Original proceeding in mandamus. Relator petitioned for our writ of certiorari, thereby seeking to have quashed the opinion of the Kansas City Court of Appeals affirming, on motion of respondent (plaintiff), the judgment of the Circuit Court of Cole County in the case of Euler v. State Highway Commission. At the same time it also petitioned for our alternative writ of mandamus to compel said Court of Appeals to set aside the affirmance of said judgment and to consider and determine said case upon the merits. On consideration of said petitions we overruled the application for our writ of certiorari, and granted the application for our alternative writ of mandamus.

In Euler v.
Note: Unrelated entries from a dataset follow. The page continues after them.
import Summits.HodgeConjecture.HodgeConjecture.Theorems.MarkmanPartnerTransportFiniteMorphismTransport
import Summits.HodgeConjecture.HodgeConjecture.Theorems.MarkmanPartnerTransportPicardThreeK3SquaresKugaSatakePairPresentation
import Literature.AlgebraicGeometry.Motives.HodgeStructureStrongCMIsotypic

/-!
# Route MarkmanPartnerTransport · crux `PicardThreeK3Squares` (stmt-HodgeConjecture-19652) —
# programme «ISOGENY DATUM», brick 2: `T(Z) = f^* T(X)` for a morphism `f : Z ⟶ X` of smooth
# projective surfaces with `p_g(Z) = p_g(X) = 1` and `f^*` injective (Schur's lemma)

Brick 1 (`…FiniteMorphismTransport`) gave `f^* T(X) ⊆ T(Z)` for the cup-transcendental subspaces
`T = NS^⊥ ⊗ ℂ` of any morphism of smooth projective surfaces, and the multiplier of `f₊` on `T(Z)`
GRANTED the reverse inclusion `T(Z) ⊆ f^* T(X)`. This file proves the reverse inclusion when both
surfaces have geometric genus one (their `(2,0)`-classes form a line — e.g. a K3 surface and a blow-up
of a K3 surface) and `f^*` is injective on `H²` (e.g. `f` of non-zero cohomological degree,
`FiniteMorphism.map_injective_of_deg`):

* `transcendentalSubspace_le_map_of_twoZero_lines` — **`T(Z) ⊆ f^* T(X)`**;
* `transcendentalSubspace_eq_map_of_twoZero_lines` — **`T(Z) = f^* T(X)`**.

Proof (Huybrechts, *K3*, Ch. 3 Lemma 2.7 and Cor. 3.3.6; Inose 1978 §2 for rational maps of K3
surfaces): by the tree's presentation of the transcendental lattice
(`OddPrimeSquares.exists_transcendental_subHodgeStructure`: for `h^{2,0} = 1` the rational transcendental
lattice `T(S)_ℚ = Hdg¹(S)^⊥ ⊆ H²(S(ℂ); ℚ)` underlies an IRREDUCIBLE sub-Hodge structure of `H²_B(S)`),
the rational descent of `f^*` to a morphism of Hodge structures `H²_B(X) → H²_B(Z)`
(`KugaSatakePair.exists_hom_ofRatClass_eq₂`) restricts to a morphism `T(X)_ℚ → T(Z)_ℚ` (brick 1),
which is non-zero (`f^*` injective, `T(X)_ℚ ∋` a vector under the non-zero `(2,0)`-class) hence
SURJECTIVE by Schur's lemma for the irreducible target (`Hom.surjective_or_eq_zero`); complexify
(`KugaSatakeSelf.exists_baseChange_eq_of_transc`, `transc_of_baseChange`).

THEOREMS ONLY (no definition, no named fact, no sorry). Prover seat hodge-nonav-19652-p1 (gen 21),
`--supports stmt-HodgeConjecture-19652`. Nothing here proves an instance of the Hodge conjecture.

References: D. Huybrechts, *Lectures on K3 Surfaces* (2016), Ch. 3 Def. 2.5, Lemma 2.7, Lemma 3.1,
Cor. 3.3.6; H. Inose, Proc. Int. Symp. Algebraic Geometry Kyoto 1977 (1978), §2; C. Voisin, *Hodge
Theory I* (2002), §7.3.1 Lemma 7.25, Cor. 7.24.
-/

set_option linter.dupNamespace false

noncomputable section

namespace Summit.HodgeConjecture.HodgeConjecture.Theorems.MarkmanPartnerTransport.FiniteMorphism

open scoped TensorProduct
open Module CategoryTheory MonoidalCategory
open Literature.AlgebraicGeometry Literature.AlgebraicGeometry.Motives Literature.AlgebraicGeometry.HodgeTheory
open Literature.AlgebraicGeometry.Motives.HodgeStructure
open Literature.AlgebraicGeometry.Surfaces
open Literature.AlgebraicTopology.SingularHomology
open Summit.HodgeConjecture.HodgeConjecture.Theorems.OddPrimeSquares
open Summit.HodgeConjecture.HodgeConjecture.Theorems.MarkmanPartnerTransport.TranscendentalPresentation
open Summit.HodgeConjecture.HodgeConjecture.Theorems.MarkmanPartnerTransport.KugaSatakeSelf
open Summit.HodgeConjecture.HodgeConjecture.Theorems.MarkmanPartnerTransport.KugaSatakePair

variable {Z X : SchemeOver ℂ}

/-- `H²_B(S)`: the weight-two `ℚ`-Hodge structure on `H²(S(ℂ); ℚ)` of the real Hodge model of `S`. -/
local notation3 "H²[" hS "]" =>
  bettiTwoHodgeStructure hS (BettiUniverse.realHodgeModel exists_isReal_hodgeModel_holds hS)
    (BettiUniverse.realHodgeModel_isHodgeSymmetric exists_isReal_hodgeModel_holds hS)

/-- `T(S)_ℚ = Hdg¹^⊥ ⊆ H²(S(ℂ); ℚ)`. -/
local notation3 "T[" hS "]" =>
  transcendentalLatticeBetti hS (BettiUniverse.realHodgeModel exists_isReal_hodgeModel_holds hS)
    (BettiUniverse.realHodgeModel_isHodgeSymmetric exists_isReal_hodgeModel_holds hS)

/-- `Θ : ℂ ⊗_ℚ H²(S(ℂ); ℚ) → H²(S(ℂ); ℂ)`. -/
local notation3 "Θ[" S "]" => ofRatClassBaseChange (Motives.ComplexPoints S) (2 * 1)

/-- `ι : H²(S(ℂ); ℚ) → H²(S(ℂ); ℂ)`, the rational lattice. -/
local notation3 "ι[" S "]" => ofRatClass (Motives.ComplexPoints S) (2 * 1)

/-- `Transc[S, y]`: `y` is cup-orthogonal to `N¹(S) = algebraicClasses S 1`. Local notation only. -/
local notation3 (prettyPrint := false) "Transc[" S ", " y "]" =>
  (∀ d ∈ algebraicClasses S 1, cupProduct (rfl : 2 * 1 + 2 * 1 = 2 * 2) y d = 0)

/-- `Transc[S, y] ↔ y ∈ transcendentalSubspace S` for `S` smooth projective (bridge between the two
currencies of the tree). [cite: Huybrechts2016K3, Ch. 3 Lemma 3.1] -/
theorem transc_iff_mem_transcendentalSubspace {S : SchemeOver ℂ} (hS : IsSmoothProjective 2 S)
    (y : complexBetti S (2 * 1)) : Transc[S, y] ↔ y ∈ transcendentalSubspace S :=
  (mem_transcendentalSubspace_iff_forall_algebraicClasses hS y).symm

/-- **`T(Z) ⊆ f^* T(X)` for surfaces of geometric genus one and `f^*` injective** (Schur's lemma on the
irreducible rational transcendental lattice of `Z`; module docstring).
[cite: Huybrechts2016K3, Ch. 3 Lemma 2.7 and Cor. 3.3.6] [cite: Inose1978, §2] -/
theorem transcendentalSubspace_le_map_of_twoZero_lines (hZ : IsSmoothProjective 2 Z)
    (hX : IsSmoothProjective 2 X) (f : Z ⟶ X)
    (hinj : Function.Injective (complexBetti.map f (2 * 1)))
    {σZ : complexBetti Z (2 * 1)} (hσZ : IsOfHodgeType 2 Z (2 * 1) 2 0 σZ) (hσZ0 : σZ ≠ 0)
    (hlineZ : ∀ c : complexBetti Z (2 * 1), IsOfHodgeType 2 Z (2 * 1) 2 0 c → ∃ t : ℂ, c = t • σZ)
    {σX : complexBetti X (2 * 1)} (hσX : IsOfHodgeType 2 X (2 * 1) 2 0 σX) (hσX0 : σX ≠ 0)
    (hlineX : ∀ c : complexBetti X (2 * 1), IsOfHodgeType 2 X (2 * 1) 2 0 c → ∃ t : ℂ, c = t • σX) :
    transcendentalSubspace Z ≤ (transcendentalSubspace X).map (complexBetti.map f (2 * 1)).hom := by
  classical
  -- the irreducible presentations of the two transcendental lattices
  obtain ⟨TX, hTX, -, -, -⟩ := exists_transcendental_subHodgeStructure hX hσX hσX0 hlineX
  obtain ⟨TZ, hTZ, hirrZ, -, -⟩ := exists_transcendental_subHodgeStructure hZ hσZ hσZ0 hlineZ
  -- the rational descent of `f^*` to a morphism of Hodge structures
  set ψ : complexBetti X (2 * 1) →ₗ[ℂ] complexBetti Z (2 * 1) := (complexBetti.map f (2 * 1)).hom with hψdef
  have hψ : ∀ y, ψ y = complexBetti.map f (2 * 1) y := fun y => rfl
  obtain ⟨Ψ, hΨ⟩ := exists_hom_ofRatClass_eq₂ hX hZ ψ (fun y hy => by rw [hψ]; exact hy.map _)
    (fun i j y hy => by rw [hψ]; exact hy.map_of_isSmoothProjective hZ hX f)
  -- `Ψ` maps `T(X)_ℚ` into `T(Z)_ℚ` (brick 1)
  have hmem : ∀ t : TX.toSubmodule, (Ψ.comp TX.subtypeHom).toLinearMap t ∈ TZ.toSubmodule := by
    intro t
    have ht : (t : bettiCohomology X (2 * 1)) ∈ T[hX] := hTX ▸ t.2
    rw [mem_transcendental_iff_transc hX, transc_iff_mem_transcendentalSubspace hX] at ht
    have h1 := map_mem_transcendentalSubspace hZ hX f ht
    rw [← hψ, ← hΨ, ← transc_iff_mem_transcendentalSubspace hZ, ← mem_transcendental_iff_transc hZ,
      ← hTZ] at h1
    rw [Hom.comp_toLinearMap, LinearMap.comp_apply, SubHodgeStructure.subtypeHom_toLinearMap,
      Submodule.subtype_apply]
    exact h1
  set ΨT : Hom TX.toHodgeStructure TZ.toHodgeStructure := (Ψ.comp TX.subtypeHom).codRestrict TZ hmem
    with hΨTdef
  have hΨT : ∀ t : TX.toSubmodule, ((ΨT.toLinearMap t : TZ.toSubmodule) : bettiCohomology Z (2 * 1)) =
      Ψ.toLinearMap (t : bettiCohomology X (2 * 1)) := fun t => rfl
  -- `T(X)_ℚ ≠ 0`: it complexifies onto `T(X)_ℂ ∋ σX ≠ 0`
  have hne : ∃ t : TX.toSubmodule, (t : bettiCohomology X (2 * 1)) ≠ 0 := by
    by_contra hcon
    push Not at hcon
    obtain ⟨x, hx⟩ := exists_baseChange_eq_of_transc hX TX hTX (transc_of_twoZero hX hσX)
    have hsub : TX.toSubmodule.subtype = 0 := by
      ext t
      rw [Submodule.subtype_apply, hcon t, LinearMap.zero_apply]
    rw [hsub, LinearMap.baseChange_zero, LinearMap.zero_apply, map_zero] at hx
    exact hσX0 hx.symm
  -- `ΨT ≠ 0` since `f^*` is injective
  have hΨT0 : ΨT ≠ 0 := by
    obtain ⟨t, ht⟩ := hne
    intro h0
    apply ht
    have h1 : Ψ.toLinearMap (t : bettiCohomology X (2 * 1)) = 0 := by
      rw [← hΨT, h0, Hom.zero_toLinearMap, LinearMap.zero_apply, Submodule.coe_zero]
    have h2 : ψ (ι[X] (t : bettiCohomology X (2 * 1))) = 0 := by rw [← hΨ, h1, map_zero]
    rw [hψ] at h2
    exact ofRatClass_injective (Y := Motives.ComplexPoints X) (2 * 1)
      (hinj (by rw [h2, map_zero, map_zero]))
  -- Schur: `ΨT` is onto the irreducible `T(Z)_ℚ`
  have hsurj : Function.Surjective ΨT.toLinearMap :=
    (Hom.surjective_or_eq_zero hirrZ ΨT).resolve_right hΨT0
  have hsurjC : Function.Surjective (ΨT.toLinearMap.baseChange ℂ) := by
    rw [LinearMap.baseChange_eq_ltensor]
    exact LinearMap.lTensor_surjective ℂ hsurj
  -- complexify
  intro y hy
  rw [← transc_iff_mem_transcendentalSubspace hZ] at hy
  obtain ⟨x, hx⟩ := exists_baseChange_eq_of_transc hZ TZ hTZ hy
  obtain ⟨x', rfl⟩ := hsurjC x
  have hcomp : TZ.toSubmodule.subtype ∘ₗ ΨT.toLinearMap = Ψ.toLinearMap ∘ₗ TX.toSubmodule.subtype := by
    ext t
    rfl
  have key : TZ.toSubmodule.subtype.baseChange ℂ (ΨT.toLinearMap.baseChange ℂ x') =
      Ψ.toLinearMap.baseChange ℂ (TX.toSubmodule.subtype.baseChange ℂ x') := by
    rw [← LinearMap.comp_apply, ← LinearMap.baseChange_comp, hcomp, LinearMap.baseChange_comp,
      LinearMap.comp_apply]
  rw [key, ofRatClassBaseChange_baseChange_eq₂ hΨ] at hx
  refine ⟨Θ[X] (TX.toSubmodule.subtype.baseChange ℂ x'), ?_, hx⟩
  rw [SetLike.mem_coe, ← transc_iff_mem_transcendentalSubspace hX]
  exact transc_of_baseChange hX TX hTX x'

/-- **`T(Z) = f^* T(X)`** for surfaces of geometric genus one and `f^*` injective (brick 1's
`transcendentalSubspace_eq_map_of_le` with the inclusion above). [cite: Inose1978, §2]
[cite: Huybrechts2016K3, Ch. 3 Lemma 2.7 and Lemma 3.1] -/
theorem transcendentalSubspace_eq_map_of_twoZero_lines (hZ : IsSmoothProjective 2 Z)
    (hX : IsSmoothProjective 2 X) (f : Z ⟶ X)
    (hinj : Function.Injective (complexBetti.map f (2 * 1)))
    {σZ : complexBetti Z (2 * 1)} (hσZ : IsOfHodgeType 2 Z (2 * 1) 2 0 σZ) (hσZ0 : σZ ≠ 0)
    (hlineZ : ∀ c : complexBetti Z (2 * 1), IsOfHodgeType 2 Z (2 * 1) 2 0 c → ∃ t : ℂ, c = t • σZ)
    {σX : complexBetti X (2 * 1)} (hσX : IsOfHodgeType 2 X (2 * 1) 2 0 σX) (hσX0 : σX ≠ 0)
    (hlineX : ∀ c : complexBetti X (2 * 1), IsOfHodgeType 2 X (2 * 1) 2 0 c → ∃ t : ℂ, c = t • σX) :
    transcendentalSubspace Z = (transcendentalSubspace X).map (complexBetti.map f (2 * 1)).hom :=
  transcendentalSubspace_eq_map_of_le hZ hX f
    (transcendentalSubspace_le_map_of_twoZero_lines hZ hX f hinj hσZ hσZ0 hlineZ hσX hσX0 hlineX)

/-- **`T(Z) = f^* T(X)` in the `HasGeometricGenusOne` currency** (Morrison's `p_g = 1` surfaces).
[cite: Morrison1987Isogenies, §1 p. 182] [cite: Inose1978, §2] -/
theorem transcendentalSubspace_eq_map_of_hasGeometricGenusOne (hZ : IsSmoothProjective 2 Z)
    (hX : IsSmoothProjective 2 X) (f : Z ⟶ X)
    (hinj : Function.Injective (complexBetti.map f (2 * 1)))
    (h1Z : HasGeometricGenusOne Z) (h1X : HasGeometricGenusOne X) :
    transcendentalSubspace Z = (transcendentalSubspace X).map (complexBetti.map f (2 * 1)).hom := by
  obtain ⟨σZ, hσZ0, hσZ, hlineZ⟩ := h1Z
  obtain ⟨σX, hσX0, hσX, hlineX⟩ := h1X
  exact transcendentalSubspace_eq_map_of_twoZero_lines hZ hX f hinj hσZ hσZ0 hlineZ hσX hσX0 hlineX

end Summit.HodgeConjecture.HodgeConjecture.Theorems.MarkmanPartnerTransport.FiniteMorphism

end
State Highway Commission there was judgment in favor of plaintiff. Defendant appealed to the Kansas City Court of Appeals. In due time it filed in said court an abstract of the record. Immediately plaintiff filed a motion to affirm the judgment for the reason the abstract of the record proper did not show the filing of a motion for a new trial.

Thereafter, within eight days and sixteen days before the case was set for argument in the Court of Appeals, defendant filed in said court a supplemental abstract of the record showing, among other things, that at the same term of court and within four days after verdict, defendant filed a motion for a new trial. At said time defendant also filed in said court a motion to have the supplemental abstract made a part of the abstract of the record and considered as such on a review of the case. In filing the supplemental abstract defendant (relator) proceeded on the theory that it was authorized to do so under an amendment to rule fifteen of said court adopted on March 3, 1924. The pertinent part of the amendment follows:

"If in any case a respondent or defendant in error desires to question the sufficiency of appellant's or plaintiff in error's abstract of the record because it fails to show the timely filing, . . . of the motion for new trial . . . such objections and the reasons therefor shall be served in writing on appellant or plaintiff in error, or his counsel, ten days before the day on which the cause is docketed for hearing or within ten days after the abstract is served. Any such objections not so specified shall be deemed waived and will not be considered by the court. After service of such objections and reasons, appellant or plaintiff in error shall have eight days within which to perfect his abstract of the record by filing in this court a certified copy of so much of the record proper or bill of exceptions as will show the true entries, orders or rulings with respect to which the sufficiency of the abstract of the record is challenged."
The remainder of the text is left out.